Après deux décennies d’euphorie, c’est aujourd’hui la soupe à la grimace pour Das Auto, qui découvre que la roche Tarpéienne est toujours proche du Capitole. Ses principaux marchés sont entrés en récession. Pire, son image d’excellence est atteinte par le « Dieselgate ». Tous les constructeurs doivent faire face aux changements de réglementation et à l’irruption prochaine des voitures électriques, voire du moteur à hydrogène. Or il faut dix fois moins d’ouvriers pour fabriquer un moteur électrique qu’un moteur diesel.

L’Allemagne prise en otage

Sur les 400 000 salariés de Bosch dans le monde, 50 000 dépendent du diesel. Ce basculement vers l’électrique entraîne des suppressions d’emplois outre-Rhin : d’ores et déjà, 30 000 ont été annoncées dans la filière automobile. De plus, les groupes allemands ont pris du retard en matière de véhicules électriques. À la différence des Chinois. D’où l’importance de leur coopération avec les firmes chinoises.
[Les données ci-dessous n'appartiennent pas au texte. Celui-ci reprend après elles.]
/-- **Thm. 8.1's inclusion from Lemma 8.2** (the printed `ε/2` argument): for `O ∈ P/poly` pick
`q` with `O ∈ SIZE(q)`; a problem `S ∈ SampBQP^O` comes with `(F, post)`; Lemma 8.2 gives `𝒜`;
the machine `A'` running `𝒜` on `⟨x, 1^{2k}⟩` (the proved preprocessing closure
`OracleAdversary.exists_ppt_outputPMF_precomp` with the polynomial-time `doubleAccuracy`) is
within `1/(2k) + 1/(2k) = 1/k` of `S_x` by the triangle inequality (`PMF.tvDist_triangle_holds`).
[cite: AaronsonChen2017, Thm. 8.1 (proof from Lemma 8.2, p. 32)] -/
theorem aaronsonChen2017_thm81_sampBQP_subset_of_lem82 (h82 : aaronsonChen2017_lem82) :
    aaronsonChen2017_thm81_sampBQP_subset := by
  intro hS hNP O hO S hSmem
  obtain ⟨q, hq⟩ := exists_SIZE_of_mem_PPoly hO
  obtain ⟨F, post, hU, hpost, hacc⟩ := hSmem
  obtain ⟨𝒜, h𝒜, hsim⟩ := h82 hS hNP q F post hU hpost
  obtain ⟨𝒜', h𝒜', hrun⟩ := 𝒜.exists_ppt_outputPMF_precomp h𝒜 polyTimeComputable_doubleAccuracy
  refine ⟨𝒜', h𝒜', fun x k hk => ?_⟩
  have h2k : 0 < 2 * k := by omega
  rw [hrun, doubleAccuracy_boolPair]
  -- the three distributions on input `⟨x, 1^{2k}⟩`
  set pF := (F.kernel O (boolPair x (unaryEncodeNat (2 * k)))).map post with hpF
  set pA := PMF.map (fun o => o.getD [])
    (𝒜.outputPMF (Oracle.ofLanguage O) (boolPair x (unaryEncodeNat (2 * k)))) with hpA
  have h₁ : pA.tvDist pF ≤ 1 / ((2 * k : ℕ) : ℝ) := by
    rw [PMF.tvDist_comm]
    exact hsim O hq x (2 * k) h2k
  have h₂ : pF.tvDist (S x) ≤ 1 / ((2 * k : ℕ) : ℝ) := hacc x (2 * k) h2k
  have htri : pA.tvDist (S x) ≤ pA.tvDist pF + pF.tvDist (S x) :=
    PMF.tvDist_triangle_holds pA pF (S x)
  have hhalf : 1 / ((2 * k : ℕ) : ℝ) + 1 / ((2 * k : ℕ) : ℝ) = 1 / (k : ℝ) := by
    have hk' : (k : ℝ) ≠ 0 := by exact_mod_cast hk.ne'
    push_cast
    field_simp
    ring
  calc pA.tvDist (S x) ≤ pA.tvDist pF + pF.tvDist (S x) := htri
    _ ≤ 1 / ((2 * k : ℕ) : ℝ) + 1 / ((2 * k : ℕ) : ℝ) := add_le_add h₁ h₂
    _ = 1 / (k : ℝ) := hhalf

/-- **Thm. 8.1 from its parts**: the printed inclusion `SampBQP^O ⊆ SampBPP^O`, the trivial
inclusion `SampBPP^A ⊆ SampBQP^A` (`SampPRel_subset_SampBQPRel`), `BPP^A ⊆ BQP^A` (the tree fact
`Literature.Computability.QuantumComplexity.BPPRel_ofLanguage_subset_BQPRel`) and the
sampling-to-language bridge give both printed conclusions as equalities.
[cite: AaronsonChen2017, Thm. 8.1 (p. 32)] -/
theorem aaronsonChen2017_thm81_of_parts (h₁ : aaronsonChen2017_thm81_sampBQP_subset)
    (h₂ : SampPRel_subset_SampBQPRel) (h₃ : BPPRel_ofLanguage_subset_BQPRel)
    (h₄ : BQPRel_subset_BPPRel_of_sampBQPRel_subset) : aaronsonChen2017_thm81 := by
  intro hS hNP O hO
  have hsub := h₁ hS hNP O hO
  exact ⟨Set.Subset.antisymm (h₂ O) hsub, Set.Subset.antisymm (h₃ O) (h₄ O hsub)⟩

/-- Thm. 8.1 with Lemma 8.2 fed in for the printed inclusion.
[cite: AaronsonChen2017, Thm. 8.1 and Lemma 8.2 (p. 32)] -/
theorem aaronsonChen2017_thm81_of_lem82 (h82 : aaronsonChen2017_lem82) (h₂ : SampPRel_subset_SampBQPRel) (h₃ : BPPRel_ofLanguage_subset_BQPRel)
    (h₄ : BQPRel_subset_BPPRel_of_sampBQPRel_subset) : aaronsonChen2017_thm81 :=
  aaronsonChen2017_thm81_of_parts (aaronsonChen2017_thm81_sampBQP_subset_of_lem82 h82) h₂ h₃ h₄

/-! ### The assembly -/

/-- **`PPolyOracles` from its parts**: the barrier fact of the entry file from the leaves of this
decomposition (Thm. 7.6: Lemma 7.4 — as the printed implication `OWFExist → PRFExist ∧ PRPExist`,
cf. `aaronsonChen2017_lem74` — and the §7.2–7.3 fact; Thm. 8.1: the printed inclusion and the
three model bridges). [cite: AaronsonChen2017, Thm. 7.6 and Thm. 8.1] -/
theorem PPolyOracles_of_parts (h74 : Summit.PneNP.PneNP.OWFExist → PRFExist ∧ PRPExist)
    (h76 : aaronsonChen2017_thm76_of_prp)
    (h81 : aaronsonChen2017_thm81_sampBQP_subset) (h₂ : SampPRel_subset_SampBQPRel)
    (h₃ : BPPRel_ofLanguage_subset_BQPRel) (h₄ : BQPRel_subset_BPPRel_of_sampBQPRel_subset) :
    PPolyOracles :=
  ⟨aaronsonChen2017_thm76_of_parts h74 h76, aaronsonChen2017_thm81_of_parts h81 h₂ h₃ h₄⟩

/-- The same with every leaf spelled out down to the tree's crypto facts and Lemma 8.2: the
eight remaining hypotheses of `PPolyOracles_holds` (module docstring, "What remains").
[cite: AaronsonChen2017, Thm. 7.6, Thm. 8.1, Lemma 7.4, Lemma 8.2] -/
theorem PPolyOracles_of_leaves (hHILL : PRGExist_iff_OWFExist) (hGGM : PRFExist_of_PRGExist)
    (hLR : PRPExist_of_PRFExist) (h76 : aaronsonChen2017_thm76_of_prp)
    (h82 : aaronsonChen2017_lem82) (h₂ : SampPRel_subset_SampBQPRel)
    (h₃ : BPPRel_ofLanguage_subset_BQPRel) (h₄ : BQPRel_subset_BPPRel_of_sampBQPRel_subset) :
    PPolyOracles :=
  ⟨aaronsonChen2017_thm76_of_parts' hHILL hGGM hLR h76,
    aaronsonChen2017_thm81_of_lem82 h82 h₂ h₃ h₄⟩

/-! ### Revision 2: the sampling form of the technique class (`PPolyOracleSamplingSeparation`); Revision 5: the named fact `aaronsonChen2017_thm76_samp` merged back into `aaronsonChen2017_thm76` -/

/-- **A language separation relative to `O` is a sampling separation relative to `O`.** If
`SampBPP^O = SampBQP^O` then `SampBQP^O ⊆ SampBPP^O`, hence `BQP^O ⊆ BPP^O` by the
sampling-to-language bridge `BQPRel_subset_BPPRel_of_sampBQPRel_subset` (Thm. 8.1's "and
consequently"), and with `BPP^O ⊆ BQP^O` (`BPPRel_ofLanguage_subset_BQPRel`, Bernstein–Vazirani)
the language classes coincide; contrapose. Over the entry file's two technique classes.
[cite: AaronsonChen2017, Thm. 8.1 ("and consequently BPP^O = BQP^O", p. 32)] -/
theorem pPolyOracleSamplingSeparation_of_pPolyOracleSeparation
    (h₃ : BPPRel_ofLanguage_subset_BQPRel) (h₄ : BQPRel_subset_BPPRel_of_sampBQPRel_subset)
    (hsep : PPolyOracleSeparation) : PPolyOracleSamplingSeparation := by
  obtain ⟨O, hO, hne⟩ := hsep
  refine ⟨O, hO, fun heq => hne ?_⟩
  have hsub : SampBQPRel O ⊆ SampPRel (Oracle.ofLanguage O) := fun D hD => by
    rw [heq]
    exact hD
  exact Set.Subset.antisymm (h₃ O) (h₄ O hsub)

/-- **Aaronson–Chen 2017, Thm. 7.6 in sampling form, from its parts** (§1, p. 10: "Relative to
some efficiently computable oracle, we can prove `SampBPP ≠ SampBQP`, but only under a weak
computational assumption, like the existence of one-way functions"): Thm. 7.6 (language form,
`aaronsonChen2017_thm76`, p. 30) and the two bridges give, under the tree's `OWFExist`, an oracle
language `O ∈ P/poly` with `SampBPP^O ≠ SampBQP^O`, i.e. the entry file's technique class
`PPolyOracleSamplingSeparation`. (Revision 5: this printed conditional is a THEOREM over the
language-form fact, conclusion stated unfolded; the separate named fact
`aaronsonChen2017_thm76_samp` that used to restate it is retired — its proof obligation was exactly
`aaronsonChen2017_thm76_holds`. With both bridges discharged in the tree the hypotheses `h₃`, `h₄`
disappear: `pPolyOracleSamplingSeparation_of_thm76`, `PPolyOraclesBridgesProofs.lean`.)
[cite: AaronsonChen2017, §1 (p. 10) and Thm. 7.6 (p. 30)] -/
theorem aaronsonChen2017_thm76_samp_of_parts (h76 : aaronsonChen2017_thm76)
    (h₃ : BPPRel_ofLanguage_subset_BQPRel) (h₄ : BQPRel_subset_BPPRel_of_sampBQPRel_subset)
    (howf : Summit.PneNP.PneNP.OWFExist) : PPolyOracleSamplingSeparation :=
  pPolyOracleSamplingSeparation_of_pPolyOracleSeparation h₃ h₄ (h76 howf)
Or voilà que le bras de fer de Donald Trump avec la Chine bouleverse la donne. L’Allemagne, avec son industrie automobile, se trouve prise en sandwich, en otage. La trêve, dans la guerre commerciale entre Pékin et Washington, n’est que provisoire. La suprématie en matière technologique est au cœur de l’affrontement entre les deux géants. Une société en est le symbole : Huawei. Le géant des Télécoms chinois a pris quelques longueurs d’avance dans la course à l’innovation. Notamment, dans la 5G, cette technologie qui va bouleverser les économies mondiales.

Huawei a tissé sa toile patiemment, vendant aux quatre coins du monde des équipements de télécoms aux opérateurs. Développant ses propres smartphones et nouant des relations étroites avec les multinationales pour développer des applications de la future 5G. Notamment avec les grands groupes automobiles allemands, puisque demain les voitures autonomes utiliseront la 5G pour s’auto-piloter.

Huawei au cœur des tensions

Les Américains, qui se sont réveillés fort tard, ont donc décidé de bloquer Huawei. Avec un argument, qui est, d’abord et surtout, un prétexte : ses équipements pourraient être utilisés par le gouvernement chinois pour espionner, voire paralyser les réseaux de télécoms occidentaux.

Depuis deux ans, la diplomatie américaine se déploie donc tous azimuts pour stopper le groupe chinois. Avec, jusqu’à présent, plus ou moins de succès. Et l’Allemagne est piégée. D’un côté, elle a fait de l’alliance avec la Chine, pays mercantiliste comme elle, un des axes de sa diplomatie économique. Or, le gouvernement chinois vient de lui faire savoir qu’une exclusion de Huawei du marché allemand serait considérée comme une agression, qui aurait des conséquences. Elle pourrait se traduire par une exclusion des firmes allemandes du marché automobile chinois.

De l’autre côté, les Américains, dont les réseaux d’influence sont importants, notamment au sein de la CDU, menacent à peu près en ces termes : « Si vous continuez de travailler avec Huawei, il y aura des représailles contre l’industrie automobile allemande ». Celle-ci a exporté, outre-Atlantique, près de 500 000 véhicules, l’année dernière.

L’auto européenne dans le viseur de Trump

L’affaire Huawei s’ajoute désormais au conflit commercial entre Donald Trump et les Européens. Le président américain brandit la menace d’imposer des surtaxes sur les automobiles en provenance de l’UE ainsi que sur les pièces détachées. Le sujet de son ire est connu. Le fisc américain ne taxe qu’à 2,5 % les automobiles européennes, alors que les Européens imposent un droit de douane de 10 % sur les véhicules américains. Donald Trump veut un traitement équivalent des deux côtés de l’Atlantique.